La femme dans la musique andalouse

     
     
 

«Cantonnées dans les dérivés de la musique savante, la nouba, les divas de la musique classique algérienne ont fait les frais d’un ordre social qui ne leur reconnaissait pas les mêmes droits que les hommes.» C’est à ce titre que l’œuvre que Beihdja Rahal, entamée depuis 1995, date de la parution en France de son premier CD où elle interprète une nouba, le zidane, prend les allures d’une revanche sur l’histoire.

Dimanche dernier, la cantatrice était à la Bibliothèque nationale du Hamma à Alger où elle a donné une communication sur l’image de la femme dans l’art andalou. Devant l’ambassadeur des Etats-Unis en Algérie, accompagné de son épouse, Rahal a conté la femme depuis Aïcha épouse du Prophète Mohamed (Qsssl), connue pour son érudition et sa force de caractère, conseillère juridique et littéraire, pour en venir aux divas que les cylindres phonographiques ont immortalisées au début du siècle dernier, petit détour par les raffinements féminins des salons de Baghdad et de ceux de Grenade en passant.

Femmes d’exception, ces cantatrices l’étaient toutes d’une manière ou d’une autre dans la mesure où l’art n’était pas fait pour elles à cette époque. A l’instar de maâlma Yamna (1859-1933), qui fit ses classes auprès de cheikh Ben Brihmat sous le couvert de femme de ménage. «Contrairement aux hommes, elles n’avaient pas le droit de posséder des cafés traditionnels où les artistes avaient coutume de se réunir,» observe Rahal. Soit, elles s’imposeront comme interprètes et musiciennes à part entière.

Des noms comme Mériem Fekaï (1890-1961), Cheikha Tetma (1891 à Tlemcen-1962 à Alger), Fadhila Dziria (1917-1970), illustre et majestueuse analphabète, «une des plus belles voix du classique algérois,» estime Rahal, Reinette l’Oranaise Daoued (1915 à Tiaret-1998 à Paris), Alice Fetoussi (1919 à Bordj Bou Arréridj-1978 à Paris) seront évoquées aujourd’hui et demain encore.

Epousant une régression qui rebute la cantatrice, Beihdja Rahal observe que les interprètes féminines de l’andalou sont souvent dirigées aujourd’hui par des chefs d’orchestre "mâles". «C’est décevant, lance-t-elle, l’interprète est elle-même chef d’orchestre, une maâlma.»

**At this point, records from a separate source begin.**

import Summits.CriticalPhenomena.PercolationContinuityZ3.Theorems.PercNearOneGluingNoHeavyLowerTailTypedReductions
import Summits.CriticalPhenomena.PercolationContinuityZ3.Theorems.PercNearOneGluingNoHeavyLowerTailAdditiveStepResidual
import Summits.CriticalPhenomena.PercolationContinuityZ3.Theorems.PercNearOneGluingNearOneGluingVariants2455
import HarnessLib

/-!
# `NoHeavyLowerTail` (stmt-CriticalPhenomena-4575), lines `additive-shortening` / `common-relay-interpolation`:
# the open kernel typed exactly — the BAD-OBSERVER glue step with at least three relays

Route task `nh-dp-commonrelay` (prover-prim-nh-dp-commonrelay-0, 2026-08-18).  The registered stub
`stub_additiveShorteningStep` (additive form of Kozma–Nitzan's Conjecture 6, arXiv:2401.12397 §5.3: glue the
pair `s(v,x)` at the observer `v` and keep the minimiser `a₀` of the UNGLUED graph) is already a theorem on
three faces, all landed in the tree:

* `|A| ≤ 2` — `knConj6Two_glued` (KN Conjecture 6 for two relays, BHK 2006 Thm 1.5 twice) and the one-relay
  union bound;
* `μ(a₀ ↔ b) ≤ μ(x ↔ b)` — `additiveStep_of_le_partner`;
* `μ(a₀ ↔ b) ≤ μ(v ↔ b)` — `additiveStep_of_le_source`.

What is left is the **bad-observer kernel**: `3 ≤ |A|` and BOTH endpoints of the glued pair strictly less
reliable than the minimiser, `μ(v ↔ b) < μ(a₀ ↔ b)`, `μ(x ↔ b) < μ(a₀ ↔ b)` (so `v, x, b ∉ A` up to null
cases) — exactly the regime of Conjecture 3 itself, where the observer is the worst-connected vertex.  This
file states that kernel verbatim (same binders as the stub plus the three extra hypotheses) and proves

* `additiveShorteningStep_of_badObserverKernel` : kernel ⇒ `stub_additiveShorteningStep` (statement verbatim);
* `noHeavyLowerTail_of_badObserverKernel` : kernel ⇒ the crux, through the landed
  `noHeavyLowerTail_of_additiveShorteningStep` (Lemma-13-type induction ⇒ additive Conjecture 1 ⇒
  `AdditiveGluing` ⇒ `NearOneGluing` ⇒ residual ⇒ `NoHeavyLowerTail`).

Numerical status of the kernel (exact enumeration, item evidence COMMON-RELAY-FINDINGS.md / compute job
glue-step-census): 0 violations, and it holds in the stronger pre-FKG form
`μ₁(v ↔ b, v ↔ A∖a₀, v ↮ a₀) ≥ μ₁(a₀ ↔ b, v ↔ A∖a₀, v ↮ a₀)` (Kozma–Nitzan Question 7 after gluing).
No new definitions, no named facts; bookkeeping only.
-/

noncomputable section

namespace Summit.CriticalPhenomena.PercolationContinuityZ3.Theorems

open MeasureTheory Set Literature.Probability.LatticeModels Literature.Probability.Percolation
open Summit.CriticalPhenomena.PercolationContinuityZ3.Theses.PercNearOneGluing
open scoped Classical BigOperators

/-- **One relay**: if every element of `A` equals `a₀ ∈ A`, the additive step is the union bound
`{v ↔ a₀} ⊆ {v ↔ b} ∪ {a₀ ↔ b}ᶜ` (in any weight function, here the glued one). [folklore] -/
theorem additiveStep_of_relays_eq {n : ℕ} (w' : Sym2 (Fin n) → unitInterval) (A : Finset (Fin n))
    (b v a₀ : Fin n) (hA : ∀ a ∈ A, a = a₀) :
    (prodBernoulli w').real (⋃ a ∈ A, openConn v a) - (1 - (prodBernoulli w').real (openConn a₀ b)) ≤
      (prodBernoulli w').real (openConn v b) := by
  set μ := prodBernoulli w' with hμ
  have mem : ∀ (ω : BondConfig (Fin n)) (p q : Fin n),
      ω ∈ (openConn p q : Set (BondConfig (Fin n))) ↔ (openGraph ω).Reachable p q := fun _ _ _ => Iff.rfl
  have hsub : (⋃ a ∈ A, openConn v a : Set (BondConfig (Fin n))) ⊆ openConn v b ∪ (openConn a₀ b)ᶜ := by
    intro ω hω
    simp only [mem_iUnion, exists_prop] at hω
    obtain ⟨a, ha, hva⟩ := hω
    rw [hA a ha] at hva
    by_cases hab : ω ∈ (openConn a₀ b : Set (BondConfig (Fin n)))
    · exact Or.inl ((mem ω v a₀).1 hva |>.trans ((mem ω a₀ b).1 hab))
    · exact Or.inr hab
  have h1 : μ.real (⋃ a ∈ A, openConn v a) ≤ μ.real (openConn v b) + μ.real (openConn a₀ b)ᶜ :=
    (measureReal_mono hsub).trans (measureReal_union_le _ _)
  have h2 : μ.real (openConn a₀ b)ᶜ = 1 - μ.real (openConn a₀ b) :=
    probReal_compl_eq_one_sub MeasurableSet.of_discrete
  linarith

/-- **Two relays or fewer**: the additive step for `A.card ≤ 2` — from `knConj6Two_glued`
(Kozma–Nitzan Conjecture 6 for two relays, proved in the tree) via `yz ≥ y + z − 1`, and from
`additiveStep_of_relays_eq` when `A = {a₀}`. -/
theorem additiveStep_of_card_le_two {n : ℕ} (w : Sym2 (Fin n) → unitInterval) (A : Finset (Fin n))
    (b v x a₀ : Fin n) (hcard : A.card ≤ 2) (hvx : v ≠ x) (ha₀ : a₀ ∈ A)
    (hmin : ∀ a ∈ A, (prodBernoulli w).real (openConn a₀ b) ≤ (prodBernoulli w).real (openConn a b)) :
    (prodBernoulli (Function.update w s(v, x) 1)).real (⋃ a ∈ A, openConn v a) -
        (1 - (prodBernoulli (Function.update w s(v, x) 1)).real (openConn a₀ b)) ≤
      (prodBernoulli (Function.update w s(v, x) 1)).real (openConn v b) := by
  by_cases h : ∃ a ∈ A, a ≠ a₀
  · obtain ⟨a₁, ha₁, hne⟩ := h
    have hA : ∀ a ∈ A, a = a₀ ∨ a = a₁ := by
      intro a ha
      by_contra hcon
      push Not at hcon
      have h3 : 2 < A.card :=
        Finset.two_lt_card.2 ⟨a₀, ha₀, a₁, ha₁, a, ha, hne.symm, fun h' => hcon.1 h'.symm,
          fun h' => hcon.2 h'.symm⟩
      omega
    exact additiveStep_of_multiplicativeStep _ A b v a₀
      (knConj6Two_glued w A b v x a₀ a₁ hvx hne.symm hA (hmin a₁ ha₁))
  · push Not at h
    exact additiveStep_of_relays_eq _ A b v a₀ h

/-- **The bad-observer kernel ⇒ `stub_additiveShorteningStep` (statement verbatim).**  The kernel is the
registered stub with three extra hypotheses: `3 ≤ A.card`, `μ_w(v ↔ b) < μ_w(a₀ ↔ b)`,
`μ_w(x ↔ b) < μ_w(a₀ ↔ b)`.  Every other case is a landed theorem (`additiveStep_of_card_le_two`,
`additiveStep_of_le_source`, `additiveStep_of_le_partner`). -/
theorem additiveShorteningStep_of_badObserverKernel : (∀ (n : ℕ) (w : Sym2 (Fin n) → unitInterval) (A : Finset (Fin n)) (b v x a₀ : Fin n), 3 ≤ A.card → v ∉ A → v ≠ x → w s(v, x) = 0 → a₀ ∈ A → (∀ a ∈ A, (prodBernoulli w).real (openConn a₀ b) ≤ (prodBernoulli w).real (openConn a b)) → (prodBernoulli w).real (openConn v b) < (prodBernoulli w).real (openConn a₀ b) → (prodBernoulli w).real (openConn x b) < (prodBernoulli w).real (openConn a₀ b) → (∀ w' : Sym2 (Fin n) → unitInterval, (∀ e, w e = 0 → w' e = 0) → ∀ (A' : Finset (Fin n)) (o' b' : Fin n) (t : ℝ), A'.Nonempty → (∀ a ∈ A', t ≤ (prodBernoulli w').real (openConn a b')) → (prodBernoulli w').real (⋃ a ∈ A', openConn o' a) - (1 - t) ≤ (prodBernoulli w').real (openConn o' b')) → (prodBernoulli (Function.update w s(v, x) 1)).real (⋃ a ∈ A, openConn v a) - (1 - (prodBernoulli (Function.update w s(v, x) 1)).real (openConn a₀ b)) ≤ (prodBernoulli (Function.update w s(v, x) 1)).real (openConn v b)) → ∀ (n : ℕ) (w : Sym2 (Fin n) → unitInterval) (A : Finset (Fin n)) (b v x a₀ : Fin n), v ∉ A → v ≠ x → w s(v, x) = 0 → a₀ ∈ A → (∀ a ∈ A, (prodBernoulli w).real (openConn a₀ b) ≤ (prodBernoulli w).real (openConn a b)) → (∀ w' : Sym2 (Fin n) → unitInterval, (∀ e, w e = 0 → w' e = 0) → ∀ (A' : Finset (Fin n)) (o' b' : Fin n) (t : ℝ), A'.Nonempty → (∀ a ∈ A', t ≤ (prodBernoulli w').real (openConn a b')) → (prodBernoulli w').real (⋃ a ∈ A', openConn o' a) - (1 - t) ≤ (prodBernoulli w').real (openConn o' b')) → (prodBernoulli (Function.update w s(v, x) 1)).real (⋃ a ∈ A, openConn v a) - (1 - (prodBernoulli (Function.update w s(v, x) 1)).real (openConn a₀ b)) ≤ (prodBernoulli (Function.update w s(v, x) 1)).real (openConn v b) := by
  intro hK n w A b v x a₀ hvA hvx hw0 ha₀ hmin hIH
  by_cases hcard : A.card ≤ 2
  · exact additiveStep_of_card_le_two w A b v x a₀ hcard hvx ha₀ hmin
  by_cases hv : (prodBernoulli w).real (openConn a₀ b) ≤ (prodBernoulli w).real (openConn v b)
  · exact additiveStep_of_le_source n w A b v x a₀ hvx hv
  by_cases hx : (prodBernoulli w).real (openConn a₀ b) ≤ (prodBernoulli w).real (openConn x b)
  · exact additiveStep_of_le_partner n w A b v x a₀ hvx hx
  push Not at hcard hv hx
  exact hK n w A b v x a₀ (by omega) hvA hvx hw0 ha₀ hmin hv hx hIH

/-- **The bad-observer kernel ⇒ the crux `NoHeavyLowerTail`**, through the landed chain
`noHeavyLowerTail_of_additiveShorteningStep` (step ⇒ additive Conjecture 1 by `stub_additiveLemma13` ⇒
`AdditiveGluing` ⇒ `NearOneGluing` ⇒ residual ⇒ crux). -/
theorem noHeavyLowerTail_of_badObserverKernel : (∀ (n : ℕ) (w : Sym2 (Fin n) → unitInterval) (A : Finset (Fin n)) (b v x a₀ : Fin n), 3 ≤ A.card → v ∉ A → v ≠ x → w s(v, x) = 0 → a₀ ∈ A → (∀ a ∈ A, (prodBernoulli w).real (openConn a₀ b) ≤ (prodBernoulli w).real (openConn a b)) → (prodBernoulli w).real (openConn v b) < (prodBernoulli w).real (openConn a₀ b) → (prodBernoulli w).real (openConn x b) < (prodBernoulli w).real (openConn a₀ b) → (∀ w' : Sym2 (Fin n) → unitInterval, (∀ e, w e = 0 → w' e = 0) → ∀ (A' : Finset (Fin n)) (o' b' : Fin n) (t : ℝ), A'.Nonempty → (∀ a ∈ A', t ≤ (prodBernoulli w').real (openConn a b')) → (prodBernoulli w').real (⋃ a ∈ A', openConn o' a) - (1 - t) ≤ (prodBernoulli w').real (openConn o' b')) → (prodBernoulli (Function.update w s(v, x) 1)).real (⋃ a ∈ A, openConn v a) - (1 - (prodBernoulli (Function.update w s(v, x) 1)).real (openConn a₀ b)) ≤ (prodBernoulli (Function.update w s(v, x) 1)).real (openConn v b)) → NoHeavyLowerTail := fun hK =>
  noHeavyLowerTail_of_additiveShorteningStep (additiveShorteningStep_of_badObserverKernel hK)

end Summit.CriticalPhenomena.PercolationContinuityZ3.Theorems

end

Hier, Beihdja Rahal a donné un récital à l’auditorium de la Radio algérienne, au 21, boulevard des Martyrs; le mercredi 19 novembre elle sera à la salle El Mougar à Alger; au Théâtre de Lenche à Marseille, en France, les mardi et mercredi 25 et 26 novembre; à Avignon le vendredi 28 novembre à la salle Benoît XII. Bientôt aux Etats-Unis? Dernier tour de séduction, Rahal égrènera des échantillons de la nouba accompagnée de Hamma au luth et de Tarik Hammouch à la kouitra. Elle dirigeait.